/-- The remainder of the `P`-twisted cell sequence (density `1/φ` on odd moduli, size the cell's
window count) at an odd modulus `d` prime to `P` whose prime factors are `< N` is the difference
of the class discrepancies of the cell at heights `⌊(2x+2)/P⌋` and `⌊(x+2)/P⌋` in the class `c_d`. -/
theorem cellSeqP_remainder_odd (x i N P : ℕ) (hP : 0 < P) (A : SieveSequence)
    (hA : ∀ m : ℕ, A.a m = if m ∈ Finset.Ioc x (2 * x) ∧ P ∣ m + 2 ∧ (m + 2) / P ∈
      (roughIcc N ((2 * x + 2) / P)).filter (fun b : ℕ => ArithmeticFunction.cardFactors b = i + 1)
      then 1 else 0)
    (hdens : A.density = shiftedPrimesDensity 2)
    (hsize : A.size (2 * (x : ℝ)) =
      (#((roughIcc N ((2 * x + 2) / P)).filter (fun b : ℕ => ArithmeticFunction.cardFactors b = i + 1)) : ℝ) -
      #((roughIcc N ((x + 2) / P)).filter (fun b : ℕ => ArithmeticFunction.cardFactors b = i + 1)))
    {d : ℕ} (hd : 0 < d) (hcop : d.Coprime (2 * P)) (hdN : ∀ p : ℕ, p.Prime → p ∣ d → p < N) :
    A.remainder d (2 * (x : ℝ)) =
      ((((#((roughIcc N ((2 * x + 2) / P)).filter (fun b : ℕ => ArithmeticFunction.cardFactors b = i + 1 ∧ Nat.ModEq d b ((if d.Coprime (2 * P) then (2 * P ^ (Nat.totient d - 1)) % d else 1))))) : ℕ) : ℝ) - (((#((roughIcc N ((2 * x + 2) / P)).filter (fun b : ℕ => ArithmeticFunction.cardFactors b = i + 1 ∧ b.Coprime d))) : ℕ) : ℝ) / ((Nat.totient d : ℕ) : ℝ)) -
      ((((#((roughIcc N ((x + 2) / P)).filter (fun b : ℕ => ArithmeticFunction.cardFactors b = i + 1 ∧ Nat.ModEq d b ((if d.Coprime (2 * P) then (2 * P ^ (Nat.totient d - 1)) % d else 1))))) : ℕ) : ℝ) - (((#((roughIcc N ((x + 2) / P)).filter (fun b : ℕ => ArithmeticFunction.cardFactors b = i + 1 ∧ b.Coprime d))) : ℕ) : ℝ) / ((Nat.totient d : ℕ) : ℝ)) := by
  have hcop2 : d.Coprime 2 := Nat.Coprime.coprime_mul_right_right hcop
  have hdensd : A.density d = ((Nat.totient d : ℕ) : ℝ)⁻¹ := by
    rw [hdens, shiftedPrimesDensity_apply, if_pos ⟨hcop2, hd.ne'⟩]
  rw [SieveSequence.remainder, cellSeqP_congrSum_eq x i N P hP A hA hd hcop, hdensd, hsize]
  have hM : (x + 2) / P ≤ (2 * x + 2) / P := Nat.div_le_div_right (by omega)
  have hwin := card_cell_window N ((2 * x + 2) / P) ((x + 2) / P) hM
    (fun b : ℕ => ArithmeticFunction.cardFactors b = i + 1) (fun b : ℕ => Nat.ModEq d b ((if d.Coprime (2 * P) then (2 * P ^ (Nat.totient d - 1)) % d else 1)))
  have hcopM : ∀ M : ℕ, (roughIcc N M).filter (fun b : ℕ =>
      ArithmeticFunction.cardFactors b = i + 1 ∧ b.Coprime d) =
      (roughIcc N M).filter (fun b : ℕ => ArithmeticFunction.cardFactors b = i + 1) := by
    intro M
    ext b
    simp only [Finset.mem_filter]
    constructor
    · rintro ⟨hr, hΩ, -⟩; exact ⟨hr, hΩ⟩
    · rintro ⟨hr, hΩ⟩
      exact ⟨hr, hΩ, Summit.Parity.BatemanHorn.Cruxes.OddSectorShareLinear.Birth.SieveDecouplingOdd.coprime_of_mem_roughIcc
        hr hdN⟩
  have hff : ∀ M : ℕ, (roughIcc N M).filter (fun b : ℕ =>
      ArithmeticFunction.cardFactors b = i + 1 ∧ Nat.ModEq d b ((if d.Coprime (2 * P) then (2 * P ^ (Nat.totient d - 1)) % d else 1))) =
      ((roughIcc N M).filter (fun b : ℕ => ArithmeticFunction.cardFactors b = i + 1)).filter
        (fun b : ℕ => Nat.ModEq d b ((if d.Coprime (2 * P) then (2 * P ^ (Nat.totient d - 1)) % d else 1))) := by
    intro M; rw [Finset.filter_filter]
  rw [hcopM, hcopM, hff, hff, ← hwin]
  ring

==

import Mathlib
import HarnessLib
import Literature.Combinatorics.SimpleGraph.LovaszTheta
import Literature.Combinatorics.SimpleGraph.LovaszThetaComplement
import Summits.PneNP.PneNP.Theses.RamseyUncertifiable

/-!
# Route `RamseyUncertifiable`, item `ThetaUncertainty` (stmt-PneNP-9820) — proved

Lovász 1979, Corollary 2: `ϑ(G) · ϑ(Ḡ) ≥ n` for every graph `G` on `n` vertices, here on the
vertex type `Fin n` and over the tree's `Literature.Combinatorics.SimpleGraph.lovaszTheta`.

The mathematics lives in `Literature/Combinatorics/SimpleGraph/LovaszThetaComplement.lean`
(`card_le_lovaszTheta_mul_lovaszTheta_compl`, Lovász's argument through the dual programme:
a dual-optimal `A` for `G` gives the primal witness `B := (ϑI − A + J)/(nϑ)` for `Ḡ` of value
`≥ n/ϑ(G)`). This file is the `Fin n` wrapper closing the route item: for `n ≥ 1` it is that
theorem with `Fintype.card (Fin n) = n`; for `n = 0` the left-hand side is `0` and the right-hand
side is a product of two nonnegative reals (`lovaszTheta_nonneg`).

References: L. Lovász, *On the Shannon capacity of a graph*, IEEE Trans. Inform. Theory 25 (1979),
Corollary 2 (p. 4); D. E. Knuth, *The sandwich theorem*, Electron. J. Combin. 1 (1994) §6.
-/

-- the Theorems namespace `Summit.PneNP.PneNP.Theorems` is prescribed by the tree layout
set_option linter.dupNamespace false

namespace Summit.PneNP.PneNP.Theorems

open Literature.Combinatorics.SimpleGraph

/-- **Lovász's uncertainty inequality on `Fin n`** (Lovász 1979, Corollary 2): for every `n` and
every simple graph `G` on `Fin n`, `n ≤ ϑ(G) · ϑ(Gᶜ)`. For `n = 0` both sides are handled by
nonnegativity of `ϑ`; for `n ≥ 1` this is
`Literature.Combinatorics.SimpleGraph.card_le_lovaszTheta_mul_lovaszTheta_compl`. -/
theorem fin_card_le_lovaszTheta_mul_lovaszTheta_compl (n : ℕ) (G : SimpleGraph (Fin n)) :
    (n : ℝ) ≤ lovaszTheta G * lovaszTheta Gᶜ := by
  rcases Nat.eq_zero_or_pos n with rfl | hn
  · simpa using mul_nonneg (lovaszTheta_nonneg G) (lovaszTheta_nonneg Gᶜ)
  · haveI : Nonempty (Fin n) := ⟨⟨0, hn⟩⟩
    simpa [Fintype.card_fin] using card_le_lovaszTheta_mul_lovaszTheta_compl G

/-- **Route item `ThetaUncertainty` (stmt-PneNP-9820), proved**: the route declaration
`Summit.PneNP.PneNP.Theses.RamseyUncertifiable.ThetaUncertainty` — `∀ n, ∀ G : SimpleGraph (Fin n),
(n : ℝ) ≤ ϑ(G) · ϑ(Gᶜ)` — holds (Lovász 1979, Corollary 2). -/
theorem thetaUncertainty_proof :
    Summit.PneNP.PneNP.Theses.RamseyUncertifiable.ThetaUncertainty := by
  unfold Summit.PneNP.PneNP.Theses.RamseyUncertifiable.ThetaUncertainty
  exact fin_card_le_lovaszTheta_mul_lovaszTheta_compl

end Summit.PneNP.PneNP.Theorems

--

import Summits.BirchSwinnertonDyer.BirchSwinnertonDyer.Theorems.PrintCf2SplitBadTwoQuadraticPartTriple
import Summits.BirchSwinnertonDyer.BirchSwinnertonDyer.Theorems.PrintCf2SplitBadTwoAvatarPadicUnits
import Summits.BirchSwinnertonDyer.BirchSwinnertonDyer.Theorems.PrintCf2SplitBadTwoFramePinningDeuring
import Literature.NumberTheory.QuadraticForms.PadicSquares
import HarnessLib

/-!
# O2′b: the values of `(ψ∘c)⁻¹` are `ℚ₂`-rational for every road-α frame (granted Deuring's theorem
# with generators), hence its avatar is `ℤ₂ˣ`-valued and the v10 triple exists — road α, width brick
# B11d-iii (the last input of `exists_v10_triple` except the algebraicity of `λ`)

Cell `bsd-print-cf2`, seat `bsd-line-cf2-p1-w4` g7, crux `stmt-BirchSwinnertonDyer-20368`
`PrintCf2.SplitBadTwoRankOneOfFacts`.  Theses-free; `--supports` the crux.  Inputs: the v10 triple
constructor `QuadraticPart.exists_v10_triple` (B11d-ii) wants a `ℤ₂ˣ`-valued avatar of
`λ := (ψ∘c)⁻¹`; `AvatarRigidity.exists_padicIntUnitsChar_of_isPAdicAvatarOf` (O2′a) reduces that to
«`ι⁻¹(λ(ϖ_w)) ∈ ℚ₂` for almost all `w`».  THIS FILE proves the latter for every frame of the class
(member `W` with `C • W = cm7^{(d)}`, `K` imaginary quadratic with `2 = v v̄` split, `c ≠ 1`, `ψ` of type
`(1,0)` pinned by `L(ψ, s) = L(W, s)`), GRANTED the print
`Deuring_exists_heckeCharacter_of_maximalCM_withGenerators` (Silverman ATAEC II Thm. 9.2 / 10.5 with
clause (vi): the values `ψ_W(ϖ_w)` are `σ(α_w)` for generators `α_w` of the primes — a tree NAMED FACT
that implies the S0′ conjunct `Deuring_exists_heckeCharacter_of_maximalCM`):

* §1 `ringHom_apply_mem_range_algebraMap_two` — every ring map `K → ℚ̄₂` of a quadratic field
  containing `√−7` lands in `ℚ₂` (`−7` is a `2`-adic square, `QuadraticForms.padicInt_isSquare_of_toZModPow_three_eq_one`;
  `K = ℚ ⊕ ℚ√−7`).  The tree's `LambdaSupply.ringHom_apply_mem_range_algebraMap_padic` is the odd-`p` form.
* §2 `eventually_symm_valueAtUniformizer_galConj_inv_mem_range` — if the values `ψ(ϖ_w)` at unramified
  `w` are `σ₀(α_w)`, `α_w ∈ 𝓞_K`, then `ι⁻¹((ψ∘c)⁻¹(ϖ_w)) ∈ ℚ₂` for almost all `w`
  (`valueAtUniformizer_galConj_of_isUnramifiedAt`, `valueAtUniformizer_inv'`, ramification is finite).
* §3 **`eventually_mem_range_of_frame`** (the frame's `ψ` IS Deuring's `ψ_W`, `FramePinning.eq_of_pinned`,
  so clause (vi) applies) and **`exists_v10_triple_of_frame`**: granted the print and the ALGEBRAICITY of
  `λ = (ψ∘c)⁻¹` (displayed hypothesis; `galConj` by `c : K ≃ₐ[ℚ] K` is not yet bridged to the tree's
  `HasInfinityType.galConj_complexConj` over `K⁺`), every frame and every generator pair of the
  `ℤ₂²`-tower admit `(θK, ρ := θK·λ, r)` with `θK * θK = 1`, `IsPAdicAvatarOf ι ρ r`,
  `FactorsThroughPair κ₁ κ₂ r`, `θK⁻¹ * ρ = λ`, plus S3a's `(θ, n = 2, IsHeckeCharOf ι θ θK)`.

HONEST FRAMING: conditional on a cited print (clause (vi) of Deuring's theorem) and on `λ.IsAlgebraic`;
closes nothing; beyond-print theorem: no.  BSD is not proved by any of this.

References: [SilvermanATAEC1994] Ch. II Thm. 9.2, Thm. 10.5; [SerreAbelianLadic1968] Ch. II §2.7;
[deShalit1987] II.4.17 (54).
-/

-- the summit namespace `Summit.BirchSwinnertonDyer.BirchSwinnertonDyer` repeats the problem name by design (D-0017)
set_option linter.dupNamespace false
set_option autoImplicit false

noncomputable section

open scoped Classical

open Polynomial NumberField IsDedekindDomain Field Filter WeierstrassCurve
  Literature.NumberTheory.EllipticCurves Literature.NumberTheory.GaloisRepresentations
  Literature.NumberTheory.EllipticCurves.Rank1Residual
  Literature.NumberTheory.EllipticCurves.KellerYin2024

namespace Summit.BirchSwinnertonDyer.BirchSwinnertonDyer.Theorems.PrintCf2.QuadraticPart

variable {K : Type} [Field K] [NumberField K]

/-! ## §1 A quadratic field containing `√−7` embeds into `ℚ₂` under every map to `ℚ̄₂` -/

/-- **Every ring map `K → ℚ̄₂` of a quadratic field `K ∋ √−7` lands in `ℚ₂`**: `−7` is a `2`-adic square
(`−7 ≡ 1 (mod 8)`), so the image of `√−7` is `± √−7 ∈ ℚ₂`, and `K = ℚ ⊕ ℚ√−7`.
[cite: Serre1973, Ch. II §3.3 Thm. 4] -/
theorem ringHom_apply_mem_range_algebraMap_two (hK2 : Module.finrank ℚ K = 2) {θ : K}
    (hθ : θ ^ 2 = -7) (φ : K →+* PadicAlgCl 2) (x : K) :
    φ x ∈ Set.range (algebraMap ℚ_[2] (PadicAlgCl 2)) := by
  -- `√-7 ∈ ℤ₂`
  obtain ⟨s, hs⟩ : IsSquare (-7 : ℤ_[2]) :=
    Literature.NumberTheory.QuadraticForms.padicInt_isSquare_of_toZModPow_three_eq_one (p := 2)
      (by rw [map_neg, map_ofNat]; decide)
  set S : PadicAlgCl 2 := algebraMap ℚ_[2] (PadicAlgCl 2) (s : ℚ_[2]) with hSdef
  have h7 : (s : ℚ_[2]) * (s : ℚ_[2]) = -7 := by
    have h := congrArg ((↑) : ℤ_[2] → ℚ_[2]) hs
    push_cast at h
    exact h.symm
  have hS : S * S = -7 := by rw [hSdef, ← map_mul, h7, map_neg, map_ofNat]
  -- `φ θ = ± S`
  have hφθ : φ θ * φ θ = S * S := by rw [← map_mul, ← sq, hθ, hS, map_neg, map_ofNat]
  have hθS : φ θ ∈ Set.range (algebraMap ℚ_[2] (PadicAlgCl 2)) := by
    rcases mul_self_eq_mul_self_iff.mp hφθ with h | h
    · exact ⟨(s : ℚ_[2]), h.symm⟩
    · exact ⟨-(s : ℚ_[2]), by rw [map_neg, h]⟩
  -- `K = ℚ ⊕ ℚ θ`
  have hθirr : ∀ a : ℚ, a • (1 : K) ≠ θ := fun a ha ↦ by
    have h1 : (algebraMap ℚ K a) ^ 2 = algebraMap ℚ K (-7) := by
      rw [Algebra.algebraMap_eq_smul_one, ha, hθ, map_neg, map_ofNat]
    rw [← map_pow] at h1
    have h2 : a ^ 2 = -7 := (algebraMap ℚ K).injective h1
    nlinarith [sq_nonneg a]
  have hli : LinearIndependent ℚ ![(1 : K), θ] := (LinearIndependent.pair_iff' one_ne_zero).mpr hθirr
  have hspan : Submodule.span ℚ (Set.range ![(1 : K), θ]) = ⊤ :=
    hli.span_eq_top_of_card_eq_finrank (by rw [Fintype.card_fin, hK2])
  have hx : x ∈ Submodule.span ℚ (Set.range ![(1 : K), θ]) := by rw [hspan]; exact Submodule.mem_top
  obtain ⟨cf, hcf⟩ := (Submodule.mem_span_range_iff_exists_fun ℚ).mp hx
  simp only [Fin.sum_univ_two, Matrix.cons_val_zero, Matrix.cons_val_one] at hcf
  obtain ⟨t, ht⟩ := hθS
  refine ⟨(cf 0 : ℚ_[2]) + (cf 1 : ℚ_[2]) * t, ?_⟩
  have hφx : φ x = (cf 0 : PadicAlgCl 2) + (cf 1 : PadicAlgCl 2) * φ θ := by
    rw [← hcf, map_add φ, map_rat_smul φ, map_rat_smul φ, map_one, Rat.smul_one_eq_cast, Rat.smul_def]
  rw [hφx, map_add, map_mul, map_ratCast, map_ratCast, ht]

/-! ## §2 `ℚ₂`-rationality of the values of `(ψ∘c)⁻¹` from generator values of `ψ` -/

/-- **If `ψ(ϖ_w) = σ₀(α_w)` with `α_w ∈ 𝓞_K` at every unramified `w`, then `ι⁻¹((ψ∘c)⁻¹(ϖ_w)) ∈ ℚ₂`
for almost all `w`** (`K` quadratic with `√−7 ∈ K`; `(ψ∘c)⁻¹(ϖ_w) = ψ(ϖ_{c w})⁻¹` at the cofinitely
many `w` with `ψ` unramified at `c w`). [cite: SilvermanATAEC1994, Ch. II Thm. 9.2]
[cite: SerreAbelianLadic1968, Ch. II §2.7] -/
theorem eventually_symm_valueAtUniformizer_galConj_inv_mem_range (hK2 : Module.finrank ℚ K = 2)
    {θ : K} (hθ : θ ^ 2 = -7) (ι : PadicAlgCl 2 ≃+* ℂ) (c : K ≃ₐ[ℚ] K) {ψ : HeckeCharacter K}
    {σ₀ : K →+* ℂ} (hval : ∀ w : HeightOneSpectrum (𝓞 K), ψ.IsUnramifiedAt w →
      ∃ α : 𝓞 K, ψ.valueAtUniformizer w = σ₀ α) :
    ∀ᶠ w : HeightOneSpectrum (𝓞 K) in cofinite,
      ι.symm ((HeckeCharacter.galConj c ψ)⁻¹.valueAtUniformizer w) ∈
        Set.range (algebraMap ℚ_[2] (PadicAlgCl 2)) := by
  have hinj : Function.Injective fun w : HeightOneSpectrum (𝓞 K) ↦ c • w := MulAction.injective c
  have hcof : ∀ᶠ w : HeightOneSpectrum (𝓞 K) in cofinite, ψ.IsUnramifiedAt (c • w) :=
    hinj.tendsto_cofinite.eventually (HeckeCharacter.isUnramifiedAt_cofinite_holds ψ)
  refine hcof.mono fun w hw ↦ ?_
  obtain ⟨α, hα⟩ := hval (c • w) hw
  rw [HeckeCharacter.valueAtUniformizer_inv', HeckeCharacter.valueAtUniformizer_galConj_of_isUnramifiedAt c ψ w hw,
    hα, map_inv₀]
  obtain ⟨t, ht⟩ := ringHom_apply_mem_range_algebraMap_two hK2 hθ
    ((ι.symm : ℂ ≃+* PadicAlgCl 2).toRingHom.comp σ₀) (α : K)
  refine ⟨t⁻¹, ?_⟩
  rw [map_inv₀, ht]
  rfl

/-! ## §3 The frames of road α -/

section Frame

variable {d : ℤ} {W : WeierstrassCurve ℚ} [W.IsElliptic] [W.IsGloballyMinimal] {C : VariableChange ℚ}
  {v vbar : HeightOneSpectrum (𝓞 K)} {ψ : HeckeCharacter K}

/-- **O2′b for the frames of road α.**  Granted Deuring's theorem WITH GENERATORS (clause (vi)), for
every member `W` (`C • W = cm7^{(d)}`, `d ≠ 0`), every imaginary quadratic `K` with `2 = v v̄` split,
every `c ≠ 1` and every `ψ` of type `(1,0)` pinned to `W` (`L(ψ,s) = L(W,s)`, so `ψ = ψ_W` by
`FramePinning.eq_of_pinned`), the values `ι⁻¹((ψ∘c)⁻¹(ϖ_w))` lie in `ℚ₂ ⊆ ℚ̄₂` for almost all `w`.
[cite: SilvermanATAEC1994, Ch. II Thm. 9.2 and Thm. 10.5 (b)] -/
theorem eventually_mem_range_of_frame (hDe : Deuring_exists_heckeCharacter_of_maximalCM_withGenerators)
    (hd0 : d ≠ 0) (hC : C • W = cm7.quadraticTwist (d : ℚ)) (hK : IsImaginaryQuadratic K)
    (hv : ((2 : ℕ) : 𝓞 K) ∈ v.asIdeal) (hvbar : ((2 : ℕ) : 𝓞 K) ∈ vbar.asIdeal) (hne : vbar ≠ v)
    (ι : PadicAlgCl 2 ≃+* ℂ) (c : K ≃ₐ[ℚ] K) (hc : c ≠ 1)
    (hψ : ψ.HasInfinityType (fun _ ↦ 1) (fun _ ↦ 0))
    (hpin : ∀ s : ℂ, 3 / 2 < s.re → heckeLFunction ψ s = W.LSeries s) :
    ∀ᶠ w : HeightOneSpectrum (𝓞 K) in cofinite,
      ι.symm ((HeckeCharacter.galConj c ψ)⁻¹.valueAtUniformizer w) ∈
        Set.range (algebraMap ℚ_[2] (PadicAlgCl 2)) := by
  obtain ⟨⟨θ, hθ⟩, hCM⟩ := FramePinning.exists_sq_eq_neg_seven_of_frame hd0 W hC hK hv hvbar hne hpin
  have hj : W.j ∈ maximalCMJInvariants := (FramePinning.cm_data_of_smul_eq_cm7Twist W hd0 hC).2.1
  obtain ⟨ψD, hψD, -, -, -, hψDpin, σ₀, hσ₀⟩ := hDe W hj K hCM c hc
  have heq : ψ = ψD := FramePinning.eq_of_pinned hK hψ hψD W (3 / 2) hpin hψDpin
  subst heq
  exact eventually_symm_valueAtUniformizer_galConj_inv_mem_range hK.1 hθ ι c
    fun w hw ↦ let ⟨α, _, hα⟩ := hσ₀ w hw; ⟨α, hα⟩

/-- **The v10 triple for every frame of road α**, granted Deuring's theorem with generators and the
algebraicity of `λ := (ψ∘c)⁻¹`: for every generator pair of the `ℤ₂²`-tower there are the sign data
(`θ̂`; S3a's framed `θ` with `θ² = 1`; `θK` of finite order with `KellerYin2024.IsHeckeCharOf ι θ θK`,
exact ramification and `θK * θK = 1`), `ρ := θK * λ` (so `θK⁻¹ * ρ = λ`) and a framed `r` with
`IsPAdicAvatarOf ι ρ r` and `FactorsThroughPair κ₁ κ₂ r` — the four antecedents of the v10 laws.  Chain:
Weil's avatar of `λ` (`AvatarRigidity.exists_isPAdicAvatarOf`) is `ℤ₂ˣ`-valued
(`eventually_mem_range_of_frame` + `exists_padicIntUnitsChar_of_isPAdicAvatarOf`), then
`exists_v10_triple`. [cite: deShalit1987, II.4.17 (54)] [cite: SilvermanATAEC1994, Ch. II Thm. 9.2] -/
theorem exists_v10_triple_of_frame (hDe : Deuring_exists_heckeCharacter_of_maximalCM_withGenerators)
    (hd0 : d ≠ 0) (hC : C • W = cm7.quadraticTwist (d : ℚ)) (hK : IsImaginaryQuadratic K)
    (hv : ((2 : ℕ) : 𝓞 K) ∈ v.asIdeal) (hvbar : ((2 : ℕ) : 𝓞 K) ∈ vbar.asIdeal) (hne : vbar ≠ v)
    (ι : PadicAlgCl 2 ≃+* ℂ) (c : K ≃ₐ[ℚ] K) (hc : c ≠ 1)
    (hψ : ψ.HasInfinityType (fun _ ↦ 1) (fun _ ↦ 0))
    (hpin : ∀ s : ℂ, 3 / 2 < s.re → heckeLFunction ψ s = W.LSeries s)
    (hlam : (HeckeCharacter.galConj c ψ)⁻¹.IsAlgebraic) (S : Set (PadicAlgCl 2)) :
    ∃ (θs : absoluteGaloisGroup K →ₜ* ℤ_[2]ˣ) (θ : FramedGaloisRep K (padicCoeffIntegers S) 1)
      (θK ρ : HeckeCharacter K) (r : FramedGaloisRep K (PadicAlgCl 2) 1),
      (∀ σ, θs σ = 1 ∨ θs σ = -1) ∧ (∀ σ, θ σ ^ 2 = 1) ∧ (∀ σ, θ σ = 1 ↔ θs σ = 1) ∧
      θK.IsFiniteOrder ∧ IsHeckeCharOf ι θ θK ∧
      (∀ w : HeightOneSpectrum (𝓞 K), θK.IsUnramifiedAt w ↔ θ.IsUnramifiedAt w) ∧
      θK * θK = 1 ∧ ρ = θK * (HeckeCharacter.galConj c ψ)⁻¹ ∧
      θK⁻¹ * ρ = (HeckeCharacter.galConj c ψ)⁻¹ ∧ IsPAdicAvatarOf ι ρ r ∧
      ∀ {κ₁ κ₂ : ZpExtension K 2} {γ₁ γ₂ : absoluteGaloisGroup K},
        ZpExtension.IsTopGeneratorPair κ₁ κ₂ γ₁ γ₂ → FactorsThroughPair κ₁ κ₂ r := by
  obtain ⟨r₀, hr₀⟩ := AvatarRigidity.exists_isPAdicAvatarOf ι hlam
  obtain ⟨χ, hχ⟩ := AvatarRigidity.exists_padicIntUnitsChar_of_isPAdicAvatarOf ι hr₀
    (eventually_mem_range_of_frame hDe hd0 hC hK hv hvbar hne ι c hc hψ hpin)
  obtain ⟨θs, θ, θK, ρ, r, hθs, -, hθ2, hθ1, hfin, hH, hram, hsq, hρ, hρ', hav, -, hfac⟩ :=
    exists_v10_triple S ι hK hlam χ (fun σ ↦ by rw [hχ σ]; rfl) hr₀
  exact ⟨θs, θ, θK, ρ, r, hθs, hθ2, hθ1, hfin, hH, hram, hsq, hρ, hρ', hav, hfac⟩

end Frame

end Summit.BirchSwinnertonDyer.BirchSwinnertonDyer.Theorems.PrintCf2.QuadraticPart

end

[WHAT THIS TASK INVOLVES] Copy the lines of the data above exactly as written, beginning with the line containing "size the cell's" and ending with the line containing "ArithmeticFunction.cardFactors b = i + 1)))", and leave out all other lines.

[SOLUTION TO THIS EXERCISE]
/-- The remainder of the `P`-twisted cell sequence (density `1/φ` on odd moduli, size the cell's
window count) at an odd modulus `d` prime to `P` whose prime factors are `< N` is the difference
of the class discrepancies of the cell at heights `⌊(2x+2)/P⌋` and `⌊(x+2)/P⌋` in the class `c_d`. -/
theorem cellSeqP_remainder_odd (x i N P : ℕ) (hP : 0 < P) (A : SieveSequence)
    (hA : ∀ m : ℕ, A.a m = if m ∈ Finset.Ioc x (2 * x) ∧ P ∣ m + 2 ∧ (m + 2) / P ∈
      (roughIcc N ((2 * x + 2) / P)).filter (fun b : ℕ => ArithmeticFunction.cardFactors b = i + 1)
      then 1 else 0)
    (hdens : A.density = shiftedPrimesDensity 2)
    (hsize : A.size (2 * (x : ℝ)) =
      (#((roughIcc N ((2 * x + 2) / P)).filter (fun b : ℕ => ArithmeticFunction.cardFactors b = i + 1)) : ℝ) -
      #((roughIcc N ((x + 2) / P)).filter (fun b : ℕ => ArithmeticFunction.cardFactors b = i + 1)))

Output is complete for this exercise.